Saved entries
━━━━━━━━━━━━━━━━━━━━━━━━━━━━━━
import Summits.HubbardSuperconductivity.HubbardSuperconductivity.Theorems.AnisotropyChordChordXYOfThermalChord
import Summits.HubbardSuperconductivity.HubbardSuperconductivity.Theorems.AnisotropyChordThermalCondensateAnalytic
import Summits.HubbardSuperconductivity.HubbardSuperconductivity.Theorems.AnisotropyChordChordsFromOpenPieces

/-!
# Route `AnisotropyChord`, crux `ChordXY` (stmt-HubbardSuperconductivity-8146) and `ChordFM`
# (stmt-8147): the cruxes from the SIGN OF THE SECOND `Δ`-DERIVATIVE of the canonical sector
# condensate — the end-to-end reduction of line `thermal_af`, BY NAME

`Λ_{β,M}(Δ) = thermalCondensate M β Δ` (canonical `S^z_tot = 0` sector condensate of the XXZ torus
`H_M(Δ)`), real-analytic in `Δ` (`analyticAt_thermalCondensate`).

* **`chordXY_of_eventually_deriv2_nonpos`** — if for every even `M ≥ 4`, eventually in `β`,
  `(d/dΔ)² Λ_{β,M}(Δ) ≤ 0` on `(-1, 0)`, then the route decl `ChordXY` holds
  (`stub_thermalChordAF_of_eventually_deriv2_nonpos` ∘ `chordXY_of_thermalChordAF`);
  `chordXY_of_eventually_concaveOn` — the same from eventual concavity of `Λ_{β,M}` on `[-1,0]`;
* **`chordFM_of_eventually_deriv2_nonpos_of_ferroSide`** — with `FerroSideChordLarge` (stmt-23918) and
  `FerroSideChordSmall` (stmt-23919) the same sign statement gives `ChordFM` (`chordFM_of_open_pieces`).

So the AF-side crux of the route is EXACTLY the statement "the canonical half-filled-sector condensate
of the S=½ XXZ torus is concave in the Ising anisotropy on the antiferromagnetic side at low
temperature" (a GHS-type second-order correlation inequality; open — Benassi–Lees–Ueltschi 2016 §1
prove only first-order Ginibre inequalities for two-component quantum models). Pure composition of
landed theorems; no crux closes. [bookkeeping]
-/

set_option linter.dupNamespace false

noncomputable section

namespace Summit.HubbardSuperconductivity.HubbardSuperconductivity.Theorems.AnisotropyChord

open Filter Topology
open Literature.MathematicalPhysics.QuantumLattice Literature.Probability.LatticeModels
open Summit.HubbardSuperconductivity.HubbardSuperconductivity.Theses.AnisotropyChord

/-- **`ChordXY` from eventual concavity of the canonical sector condensate in `Δ` on `[-1,0]`.**
[bookkeeping] -/
theorem chordXY_of_eventually_concaveOn
    (hconc : ∀ (M : ℕ) [NeZero M], Even M → 4 ≤ M →
      ∀ᶠ β : ℝ in atTop, ConcaveOn ℝ (Set.Icc (-1:ℝ) 0) (fun Δ : ℝ => thermalCondensate M β Δ)) :
    ChordXY :=
  chordXY_of_thermalChordAF (stub_thermalChordAF_of_eventually_concaveOn hconc)

/-- **`ChordXY` (stmt-HubbardSuperconductivity-8146) from the sign of the second `Δ`-derivative of the
canonical sector condensate**: if for every even `M ≥ 4`, for all large `β`,
`(d/dΔ)² Λ_{β,M}(Δ) ≤ 0` for `Δ ∈ (-1,0)`, then `ChordXY`. This is the route's variance-comparison
engine ("`(log Λ_β)''` is a difference of variances") in its weakest usable form, composed end to end
with the landed skeleton glue. [bookkeeping] -/
theorem chordXY_of_eventually_deriv2_nonpos
    (hsign : ∀ (M : ℕ) [NeZero M], Even M → 4 ≤ M → ∀ᶠ β : ℝ in atTop,
      ∀ Δ ∈ Set.Ioo (-1:ℝ) 0, deriv^[2] (fun Δ : ℝ => thermalCondensate M β Δ) Δ ≤ 0) :
    ChordXY :=
  chordXY_of_thermalChordAF (stub_thermalChordAF_of_eventually_deriv2_nonpos hsign)

/-- **`ChordFM` (stmt-HubbardSuperconductivity-8147) from the same sign statement and the two open
FM-side pieces** `FerroSideChordLarge` (stmt-23918), `FerroSideChordSmall` (stmt-23919).
[bookkeeping] -/
theorem chordFM_of_eventually_deriv2_nonpos_of_ferroSide
    (hsign : ∀ (M : ℕ) [NeZero M], Even M → 4 ≤ M → ∀ᶠ β : ℝ in atTop,
      ∀ Δ ∈ Set.Ioo (-1:ℝ) 0, deriv^[2] (fun Δ : ℝ => thermalCondensate M β Δ) Δ ≤ 0)
    (hL : FerroSideChordLarge) (hS : FerroSideChordSmall) : ChordFM :=
  chordFM_of_open_pieces (chordXY_of_eventually_deriv2_nonpos hsign) hL hS

end Summit.HubbardSuperconductivity.HubbardSuperconductivity.Theorems.AnisotropyChord

end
━━━━━━━━━━━━━━━━━━━━━━━━━━━━━━
Activity: Transcribe the records above exactly, beginning at the line that contains "(hconc : ∀ (M" and ending with the line that contains "(hL : FerroSideChordLarge)", both included, and nothing else.

Task output:
    (hconc : ∀ (M : ℕ) [NeZero M], Even M → 4 ≤ M →
      ∀ᶠ β : ℝ in atTop, ConcaveOn ℝ (Set.Icc (-1:ℝ) 0) (fun Δ : ℝ => thermalCondensate M β Δ)) :
    ChordXY :=
  chordXY_of_thermalChordAF (stub_thermalChordAF_of_eventually_concaveOn hconc)

/-- **`ChordXY` (stmt-HubbardSuperconductivity-8146) from the sign of the second `Δ`-derivative of the
canonical sector condensate**: if for every even `M ≥ 4`, for all large `β`,
`(d/dΔ)² Λ_{β,M}(Δ) ≤ 0` for `Δ ∈ (-1,0)`, then `ChordXY`. This is the route's variance-comparison
engine ("`(log Λ_β)''` is a difference of variances") in its weakest usable form, composed end to end
with the landed skeleton glue. [bookkeeping] -/
theorem chordXY_of_eventually_deriv2_nonpos
    (hsign : ∀ (M : ℕ) [NeZero M], Even M → 4 ≤ M → ∀ᶠ β : ℝ in atTop,
      ∀ Δ ∈ Set.Ioo (-1:ℝ) 0, deriv^[2] (fun Δ : ℝ => thermalCondensate M β Δ) Δ ≤ 0) :
    ChordXY :=
  chordXY_of_thermalChordAF (stub_thermalChordAF_of_eventually_deriv2_nonpos hsign)

/-- **`ChordFM` (stmt-HubbardSuperconductivity-8147) from the same sign statement and the two open
FM-side pieces** `FerroSideChordLarge` (stmt-23918), `FerroSideChordSmall` (stmt-23919).
[bookkeeping] -/
theorem chordFM_of_eventually_deriv2_nonpos_of_ferroSide
    (hsign : ∀ (M : ℕ) [NeZero M], Even M → 4 ≤ M → ∀ᶠ β : ℝ in atTop,
      ∀ Δ ∈ Set.Ioo (-1:ℝ) 0, deriv^[2] (fun Δ : ℝ => thermalCondensate M β Δ) Δ ≤ 0)
    (hL : FerroSideChordLarge) (hS : FerroSideChordSmall) : ChordFM :=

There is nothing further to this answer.